An audit log is basically a chronological list of events that occurred, who performed these events, and what the events were.
I think a flat view would be better as it can be easily ordered and queried. So I'm leaning more towards your option #2/#3.
Include things like the transaction type, the time, the user id, a description of what's changed, and other pertinent information related to your product.
You can also add things to your product over time and you won't need to continually modify your audit log module.
If it's for auditing purposes I'd use a true append-only medium rather than a table/tables in the same db.
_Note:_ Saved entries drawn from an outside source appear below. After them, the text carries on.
import Mathlib
import Summits.Ventures.PercRepro2.LocRows
import Summits.Ventures.PercRepro2.SwRow
import Summits.Ventures.PercRepro2.SwOut
import Summits.Ventures.PercRepro2.SwAllRow
import Summits.Ventures.PercRepro2.SwOutAll
import Summits.Ventures.PercRepro2.SwOutArmFlip
import Summits.Ventures.PercRepro2.SwOutArmThm
import Summits.Ventures.PercRepro2.SwOutCoreDefs
import Summits.Ventures.PercRepro2.SwOutCoreHull
import Summits.Ventures.PercRepro2.SwOutCoreDual
import Summits.Ventures.PercRepro2.SwOutShadowDefs
import Summits.Ventures.PercRepro2.SwOutShadowCube
import Summits.Ventures.PercRepro2.SwOutShadowIneq
import Summits.Ventures.PercRepro2.SwOutCoreShadowDefs
import Summits.Ventures.PercRepro2.SwOutCoreShadow
import Summits.Ventures.PercRepro2.SwOutCoreShadowFlip
import Summits.Ventures.PercRepro2.SwOutCoreShadowEsc
import Summits.Ventures.PercRepro2.SwOutJunction
import Summits.Ventures.PercRepro2.SwOutJunctionRegion
import Summits.Ventures.PercRepro2.SwOutJunctionH1Defs
import Summits.Ventures.PercRepro2.SwOutJunctionH1Arms
import Summits.Ventures.PercRepro2.SwOutCoreToggle
import Summits.Ventures.PercRepro2.SwOutCoreShadowArm
import Summits.Ventures.PercRepro2.SwOutCoreShadowKey
import Summits.Ventures.PercRepro2.SwOutEdgeDefs
import Summits.Ventures.PercRepro2.SwOutEdgeHull
import Summits.Ventures.PercRepro2.SwOutEdgeDual
import Summits.Ventures.PercRepro2.SwOutEdgeBase
import Summits.Ventures.PercRepro2.SwOutEdgeKey
import Summits.Ventures.PercRepro2.SwOutEdgeShadow
import Summits.Ventures.PercRepro2.SwOutEdgeShadowFlip
import Summits.Ventures.PercRepro2.SwOutEdgeToggle
import Summits.Ventures.PercRepro2.SwOutEdgeShadowArm
import Summits.Ventures.PercRepro2.SwOutEdgeShadowEsc

/-!
# The key of a shadow point of the adjacent case (blind cell PercRepro2, night-4 g16,
2026-08-26; proofs/NIGHT4-G15.md §4, proofs/NIGHT4-G16.md §4)

`SwOutCoreShadowKey` for an e-core base (the junction `u` adjacent to `h`).  The key of an
escaping configuration `ζ` is read off its coarse flip `ψ = flip (arm ζ h u) ζ` (`psiOf`): the
canonical e-core base `baseOfE ζ = coreBaseOfE ψ`, its arms `armsOf ζ`, and the arms meeting the
hull of `ζ` (`redOf`); the block of a key `(b, S, R)` is the shadow block `shadowBlock b S R`
(unchanged).  THE CONSTANCY THEOREMS: every point of a shadow block lies in the class, has `u` in
its hull, is escaping when it is a `Q`-point, and its coarse flip is an e-cube point of `b` —
the e-cube point above `coreOf ω₀ ω'` on the X-blue half, its mirror (u-adjacent coordinates AND
the h–u edge toggled) on the X-red half (`CoreBaseE.flip_sX_shadowReal`) — so its base is `b`
(`baseOfE_of_mem_shadowBlock`, by `coreBaseOfE_coreRealE`), its arms are `S` and its red arms
are the non-dropped arms.
-/

namespace Summit.Ventures.PercRepro2

namespace LocRows

open Hull

variable {V : Type*} {E : Type*} [Fintype E] [DecidableEq E]

open scoped Classical

variable {ends : E → Sym2 V}

section Defs

variable (ends : E → Sym2 V) (h u : V)

/-- The canonical e-core base of the coarse flip. -/
noncomputable def baseOfE (ζ : Config E) : Config E := coreBaseOfE ends (psiOf ends h u ζ) h u

end Defs

/-! ## The coarse flip of a shadow point is an e-cube point -/

section Psi

variable {ι : Type*} {A : ι → Set V} {pure : ι → Prop} {ζ : Config E} {h u : V} {H : Set V}
  (hb : CoreBaseE ends ζ h u H A pure) {ω₀ : Config ι}
  (huB : ¬ uRed ends A u pure (flipAll ω₀))

include hb huB

omit [Fintype E] [DecidableEq E] huB in
/-- **The coarse flip of a shadow point is an e-cube point of the base**: `flip sX` of the
X-blue half is the e-cube point above the core point `coreOf ω₀ ω'` (h–u edge red), of the X-red
half its mirror — the u-adjacent coordinates AND the h–u edge toggled. -/
theorem CoreBaseE.flip_sX_shadowReal (ω' : Config (Option {i : ι // ¬ uAdjC ends u A i})) :
    flip ends (sX ends u A ω₀) (shadowReal ends (sB ends u A ω₀) (sZ ends u A ω₀) none
      (shadowOf ends u A ω₀ ζ) ω') =
      coreRealE ends A h u ζ (if ω' none = true then
        toggleE (uAdjC ends u A) (withHuRed (coreOf ends u A ω₀ ω'))
        else withHuRed (coreOf ends u A ω₀ ω')) := by
  cases hn : ω' none with
  | false =>
    rw [hb.shadowReal_eq_flip_coreReal_false (coreOf ends u A ω₀ ω') (fun i hi => coreOf_of_uAdjC hi)
      ω' hn (fun i => coreOf_of_far i), Hull.flip_flip, ← hb.coreRealE_withHuRed]
    simp
  | true =>
    rw [hb.shadowReal_eq_flip_coreReal_true (coreOf ends u A ω₀ ω') (fun i hi => coreOf_of_uAdjC hi)
      ω' hn (fun i => coreOf_of_far i), flip_comm (sX ends u A ω₀) (sX ends u A ω₀ ∪ sZ ends u A ω₀),
      Hull.flip_flip, ← hb.coreRealE_withHuRed, hb.flip_sXZ_coreRealE]
    simp

omit [Fintype E] [DecidableEq E] in
/-- The red cluster of a dropped vertex at an X-red shadow point stays in the dropped arms. -/
theorem CoreBaseE.cluster_subset_sZ_of_none_true (ω' : Config (Option {i : ι // ¬ uAdjC ends u A i}))
    (hn : ω' none = true) {z : V} (hz : z ∈ sZ ends u A ω₀) :
    cluster ends (shadowReal ends (sB ends u A ω₀) (sZ ends u A ω₀) none
      (shadowOf ends u A ω₀ ζ) ω') z ⊆ sZ ends u A ω₀ := by
  intro v hv
  refine mem_of_conn_of_closed (ends := ends) (S := sZ ends u A ω₀) ?_ hz hv
  intro a ha b hab
  obtain ⟨_, e, he, hends⟩ := openGraph_adj.1 hab
  obtain ⟨i, hi, hωi, hai⟩ := ha
  have hpi : pure i := CoreBaseE.pure_of_mem_sZ huB hi hωi
  by_cases hbH : b ∈ H
  · by_cases hbh : b = h
    · exfalso
      subst hbh
      exact hb.pure_no_h i hpi e a (ends_swap hends) hai
    by_cases hbu : b = u
    · exfalso
      subst hbu
      have := hb.shadowReal_uZ huB ω' ⟨i, hi, hωi, hai⟩ (ends_swap hends)
      rw [hn] at this
      rw [this] at he
      exact absurd he (by decide)
    obtain ⟨j, hbj⟩ := hb.arm_cover b hbH hbh hbu
    have hij : i = j := hb.arm_eq_of_edge hends hai hbj
    subst hij
    exact ⟨i, hi, hωi, hbj⟩
  · exfalso
    have := hb.shadowReal_Z_out huB ω' ⟨i, hi, hωi, hai⟩ hends hbH
    rw [hn] at this
    rw [this] at he
    exact absurd he (by decide)

end Psi

/-! ## The constancy theorems -/

section Key

variable {U : Set V} {ξ : Config E} {l h o u : V} {b : Config E} {S R : Finset (Set V)}

/-- The shadow base lies in the class when the core base does. -/
lemma shadowOf_mem_outClassE {ι : Type*} {A : ι → Set V} {pure : ι → Prop} {H : Set V}
    (hb : CoreBaseE ends b h u H A pure) {ω₀ : Config ι}
    (huB : ¬ uRed ends A u pure (flipAll ω₀)) (hHU : H ⊆ U) (hbcl : b ∈ outClass ends U h ξ) :
    shadowOf ends u A ω₀ b ∈ outClass ends U h ξ := by
  have hσ : shadowReal ends (sB ends u A ω₀) (sZ ends u A ω₀) none (shadowOf ends u A ω₀ b)
      (fun _ => true) = shadowOf ends u A ω₀ b := by
    unfold shadowReal
    funext e
    apply flip_apply_of_notMem
    rintro ⟨x, hx, _, _⟩
    rcases hx with ⟨j, hj, _⟩ | ⟨hk, _⟩
    · simp at hj
    · simp at hk
  rw [mem_outClass] at hbcl ⊢
  refine ⟨fun e he => ?_, ?_⟩
  · by_cases hue : u ∈ ends e
    · exact absurd ⟨u, hHU hb.u_mem, Sym2.Mem.other hue, (Sym2.other_spec hue).symm⟩ he
    · rw [shadowOf_apply_of_notMem_u hue, hbcl.1 e he]
  · rw [← hσ, hb.hull_shadowReal_eq huB]
    intro x hx
    apply hHU
    rw [← hb.shadow_region_eq (ω₀ := ω₀)]
    exact Or.inl hx

variable (hl : l ∉ U)
  (hout : ∀ x ∈ U, x ≠ h → x ≠ o → x ≠ u →
    (∃ e y, ends e = s(x, y) ∧ y ∉ U) ∨ (∀ e, x ∉ ends e))
  (hHU : extHull ends b h u ⊆ U) (hS : S = armsC ends h u b)
  (hb : CoreBaseE ends b h u (extHull ends b h u) (armsFun S) (pureFun ends h S))
  (huB : ¬ uRed ends (armsFun S) u (pureFun ends h S) (flipAll (omegaSR S R)))
  (hbcl : b ∈ outClass ends U h ξ)

include hb huB hHU hbcl in
/-- A point of a shadow block lies in the class. -/
theorem mem_outClass_of_mem_shadowBlockE {ζ' : Config E} (hζ' : ζ' ∈ shadowBlock ends u b S R) :
    ζ' ∈ outClass ends U h ξ := by
  obtain ⟨ω', rfl⟩ := (mem_shadowBlock_iff).1 hζ'
  refine (hb.shadowBase' huB).shadowReal_mem_outClass ?_ (shadowOf_mem_outClassE hb huB hHU hbcl) ω'
  rw [hb.shadow_region_eq]
  exact hHU

include hb huB in
omit [DecidableEq E] in
/-- `u` lies in the hull of `h` at every point of a shadow block. -/
theorem u_mem_hull_of_mem_shadowBlockE {ζ' : Config E} (hζ' : ζ' ∈ shadowBlock ends u b S R) :
    u ∈ hull ends ζ' h := by
  obtain ⟨ω', rfl⟩ := (mem_shadowBlock_iff).1 hζ'
  exact hb.u_mem_hull_shadowReal huB ω'

include hb huB hl hout hHU in
/-- **A `Q`-point of a shadow block is escaping**: the hull of `u` leaves `U` (a dropped
vertex other than `o` escapes through its outside edge; the dropped vertex `o` is excluded at
the X-red points by `Q` and escapes through `l` at the X-blue points). -/
theorem not_hull_u_subset_of_mem_shadowBlockE
    (hZ : ∃ P : S, uAdjC ends u (armsFun S) P ∧ omegaSR S R P = false) {ζ' : Config E}
    (hζ' : ζ' ∈ shadowBlock ends u b S R) (hQ : ζ' ∈ tgtU ends l h {T : Set V | o ∈ T}) :
    ¬ hull ends ζ' u ⊆ U := by
  obtain ⟨ω', rfl⟩ := (mem_shadowBlock_iff).1 hζ'
  obtain ⟨P, ⟨e, z, huz, hzP⟩, hωP⟩ := hZ
  have hz : z ∈ sZ ends u (armsFun S) (omegaSR S R) := ⟨P, ⟨e, z, huz, hzP⟩, hωP, hzP⟩
  have hzH : z ∈ extHull ends b h u := (hb.arm_sub P z hzP).1
  have hzh : z ≠ h := (hb.arm_sub P z hzP).2.1
  have hzu : z ≠ u := (hb.arm_sub P z hzP).2.2
  have h1 := hb.shadowReal_uZ huB ω' hz huz
  intro hsub
  by_cases hzo : z = o
  · -- the dropped vertex is the mark
    subst hzo
    rw [mem_tgtU_iff'] at hQ
    obtain ⟨_, hoA, _⟩ := hQ
    cases hn : ω' none with
    | true =>
      -- the red cluster of `o` stays in the dropped arms, which avoid `l`
      have hlo := conn_symm hoA
      have := hb.cluster_subset_sZ_of_none_true huB ω' hn hz hlo
      obtain ⟨P', _, _, hlP'⟩ := this
      exact hl (hHU (hb.arm_sub P' l hlP').1)
    | false =>
      -- the edge `u z` is red: `l` is in the red cluster of `u`
      rw [hn] at h1
      have hred : shadowReal ends (sB ends u (armsFun S) (omegaSR S R))
          (sZ ends u (armsFun S) (omegaSR S R)) none (shadowOf ends u (armsFun S) (omegaSR S R) b)
          ω' e = true := by rw [h1]; rfl
      have hu := mem_cluster_of_edge hoA hred (ends_swap huz)
      exact hl (hsub (Or.inl (conn_symm hu)))
  · -- a dropped vertex other than the mark carries an outside edge
    rcases hout z (hHU hzH) hzh hzo hzu with ⟨e', y, hzy, hyU⟩ | hiso
    · have hyH : y ∉ extHull ends b h u := fun hyH => hyU (hHU hyH)
      have h2 := hb.shadowReal_Z_out huB ω' hz hzy hyH
      cases hn : ω' none with
      | true =>
        rw [hn] at h1 h2
        have hb1 : blue (shadowReal ends (sB ends u (armsFun S) (omegaSR S R))
            (sZ ends u (armsFun S) (omegaSR S R)) none (shadowOf ends u (armsFun S) (omegaSR S R) b)
            ω') e = true := by rw [blue_apply, h1]; rfl
        have hb2 : blue (shadowReal ends (sB ends u (armsFun S) (omegaSR S R))
            (sZ ends u (armsFun S) (omegaSR S R)) none (shadowOf ends u (armsFun S) (omegaSR S R) b)
            ω') e' = true := by rw [blue_apply, h2]; rfl
        have hz' := mem_cluster_of_edge (mem_cluster_self ends _ u) hb1 huz
        exact hyU (hsub (Or.inr (mem_cluster_of_edge hz' hb2 hzy)))
      | false =>
        rw [hn] at h1 h2
        have hr1 : shadowReal ends (sB ends u (armsFun S) (omegaSR S R))
            (sZ ends u (armsFun S) (omegaSR S R)) none (shadowOf ends u (armsFun S) (omegaSR S R) b)
            ω' e = true := by rw [h1]; rfl
        have hr2 : shadowReal ends (sB ends u (armsFun S) (omegaSR S R))
            (sZ ends u (armsFun S) (omegaSR S R)) none (shadowOf ends u (armsFun S) (omegaSR S R) b)
            ω' e' = true := by rw [h2]; rfl
        have hz' := mem_cluster_of_edge (mem_cluster_self ends _ u) hr1 huz
        exact hyU (hsub (Or.inl (mem_cluster_of_edge hz' hr2 hzy)))
    · exact hiso e (by rw [huz]; exact Sym2.mem_mk_right u z)

include hb huB hS in
omit [DecidableEq E] in
/-- **The coarse flip of a point of a shadow block is an e-cube point of `b`.** -/
theorem psiOf_of_mem_shadowBlockE {ζ' : Config E} (hζ' : ζ' ∈ shadowBlock ends u b S R) :
    ∃ ω'', psiOf ends h u ζ' = coreRealE ends (armsFun S) h u b ω'' := by
  obtain ⟨ω', rfl⟩ := (mem_shadowBlock_iff).1 hζ'
  have hconn : ArmsConnected (armsFun S) ends := by
    subst hS
    exact armsConnected_armsC b
  refine ⟨if ω' none = true then
    toggleE (uAdjC ends u (armsFun S)) (withHuRed (coreOf ends u (armsFun S) (omegaSR S R) ω'))
    else withHuRed (coreOf ends u (armsFun S) (omegaSR S R) ω'), ?_⟩
  unfold psiOf
  rw [hb.arm_u_eq_sX hconn (hb.hull_shadowReal_eq huB ω')]
  exact hb.flip_sX_shadowReal ω'

include hb huB hS in
omit [DecidableEq E] in
/-- **The base of a point of a shadow block is `b`.** -/
theorem baseOfE_of_mem_shadowBlock {ζ' : Config E} (hζ' : ζ' ∈ shadowBlock ends u b S R) :
    baseOfE ends h u ζ' = b := by
  obtain ⟨ω'', hψ⟩ := psiOf_of_mem_shadowBlockE hS hb huB hζ'
  unfold baseOfE
  rw [hψ, hb.coreBaseOfE_coreRealE]

include hb huB hS in
omit [DecidableEq E] in
/-- **The arms of a point of a shadow block are `S`.** -/
theorem armsOf_of_mem_shadowBlockE {ζ' : Config E} (hζ' : ζ' ∈ shadowBlock ends u b S R) :
    armsOf ends h u ζ' = S := by
  obtain ⟨ω'', hψ⟩ := psiOf_of_mem_shadowBlockE hS hb huB hζ'
  unfold armsOf
  rw [hψ]
  subst hS
  exact armsC_eq_of_extHull_eq (hb.extHull_coreRealE ω'')

include hb huB hS in
omit [DecidableEq E] in
/-- **The red arms of a point of a shadow block**: the arms of `S` that are not dropped. -/
theorem redOf_of_mem_shadowBlockE {ζ' : Config E} (hζ' : ζ' ∈ shadowBlock ends u b S R) :
    redOf ends h u ζ' = S.filter fun P => (∃ e x, ends e = s(u, x) ∧ x ∈ P) → P ∈ R := by
  have hA := armsOf_of_mem_shadowBlockE hS hb huB hζ'
  obtain ⟨ω', rfl⟩ := (mem_shadowBlock_iff).1 hζ'
  unfold redOf
  rw [hA, hb.hull_shadowReal_eq huB ω']
  ext P
  simp only [Finset.mem_filter]
  constructor
  · rintro ⟨hP, x, hxP, hx⟩
    refine ⟨hP, fun hadj => ?_⟩
    have := (hb.mem_region_iff_of_mem_arm (ω₀ := omegaSR S R) (i := ⟨P, hP⟩) hxP).1 hx hadj
    exact omegaSR_eq_true_iff.1 this
  · rintro ⟨hP, hadj⟩
    obtain ⟨x, hxP⟩ := hb.arm_nonempty ⟨P, hP⟩
    refine ⟨hP, x, hxP, ?_⟩
    exact (hb.mem_region_iff_of_mem_arm (ω₀ := omegaSR S R) (i := ⟨P, hP⟩) hxP).2
      fun h' => omegaSR_eq_true_iff.2 (hadj h')

end Key

end LocRows

end Summit.Ventures.PercRepro2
You suggest it's for change history purposes - in which case I would restructure your application/db to record the actual events in the first place rather than just the current state.
I would go with (2) and (3): create a single table for all Audit entries.
A flat view is good, provided the extra work flattening does not impact performance.
You could look into an AOP framework to help with this. It would allow you to inject logging functionality at the beginning or end of any/all methods. If you go down this road, it might help define what would make sense for storing the log data.